Search the data for the string "section" and copy each line in which it appears.

===

import Mathlib
import HarnessLib
import Summits.HubbardSuperconductivity.HubbardSuperconductivity.Theorems.KLProgrammeKLRegimeEnginePairTransferStep7AnalyticResolvedBudgetGridSplitKlTSAll
import Summits.HubbardSuperconductivity.HubbardSuperconductivity.Theorems.KLProgrammeKLRegimeEnginePairTransferStep7AnalyticResolvedSizedPinnedAll
import Summits.HubbardSuperconductivity.HubbardSuperconductivity.Theorems.KLProgrammeKLRegimeEngineV8PairTransferExport8
import Summits.HubbardSuperconductivity.HubbardSuperconductivity.Theorems.KLProgrammeKLRegimeEnginePairTransferMemberPHTailPhGain
import Summits.HubbardSuperconductivity.HubbardSuperconductivity.Theorems.KLProgrammeKLRegimeEngineV8DoorGfr

/-!
# Route `KLProgramme` — ENGINE item stmt-HubbardSuperconductivity-20437 `KLRegimeEngineV17F2`, class #5 rev 3 — «88b» THE PINNED PAIR (KNOWN-RISK #3 / located-risk #9):
# producer `exists_isTransferPkg8_of_analytic_resolved_sized_klTS_pinned_all` = `exists_isTransferPkg8_of_analytic_resolved_sized_klTS_all` (ONE-CALL packager at the A25 cap over the sized producer (guard-generic)) over the pinned-pair spine
# (cell gate-hubbard-kl, seat hubbard-kl-k3c1-p1 g17; CLASS5-RESOLVED-STEP.md §17)

WHY.  The pinned-pair spine (…Step7AnalyticResolvedConvKPinnedAll) carries, per pair, two extra GUARDED rows — for `1 ≤ n`, `j′ = n+1` and inside the forward windows the SIGNED
direct/crossed `D`-sums in the five-slot scalar form `(Klam U)²·(z·4^{−(n+1)} + h·4^{−(n_β−n)} + w·2⁻ⁿ + l·L⁻¹ + t·min)` (nonneg binders `zD hD wD lD tD zX hX wX lX tX`) — and in `Ran`
the guarded `if [pinned ∧ window] then FIVE-SLOT/((Λₙ−Λₙ₊₁)(βL²)⁻³) else M4²·WD` in place of `M4²·WD₁`, `M4²·WD₂`.  THIS FILE is `exists_isTransferPkg8_of_analytic_resolved_sized_klTS_all` (p672257, row 94) re-keyed on that spine: statement =
the parent's with the ten binders, the nonnegativity + two pinned rows and the guarded `Ran` entries threaded verbatim; proof = the parent's text (the pinned rows pass through).
Per pair `hsucc` gains the ten nonneg numbers, the two guarded five-slot signed rows, the pinned threshold rows (T2p)/(T3p) and keeps ONE raw row (B4″) at the pinned pair (CURED text); everything else is row 94 verbatim with `A2s := klTS`.
Plumbing; nothing about the model's sizes is asserted; nothing asserts (X).3, (c), K3 or superconductivity.  0 kit · 0 lit.
-/

noncomputable section

namespace Summit.HubbardSuperconductivity.HubbardSuperconductivity.Theorems.KLRegimeSplit

set_option linter.dupNamespace false -- summit = problem name (single-conjunct summit), D-0017

open Finset Matrix Set Literature.MathematicalPhysics.QuantumLattice Literature.Probability.LatticeModels GrassmannAlgebra
open Literature.MathematicalPhysics.QuantumLattice.FermiRG
open Summit.HubbardSuperconductivity.HubbardSuperconductivity.Theorems.KLProgrammeCooperResummation
open Summit.HubbardSuperconductivity.HubbardSuperconductivity.Theorems.KLProgrammeLegKernels
open Summit.HubbardSuperconductivity.HubbardSuperconductivity.Theorems.TwoPointAssembly
open Summit.HubbardSuperconductivity.HubbardSuperconductivity.Theorems.DispersionFlow
open Summit.HubbardSuperconductivity.HubbardSuperconductivity.Theorems.KLRegimeWick
open Summit.HubbardSuperconductivity.HubbardSuperconductivity.Theorems.EngineV8

section PackageSized8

===

■ **Written reply**
noncomputable section
section PackageSized8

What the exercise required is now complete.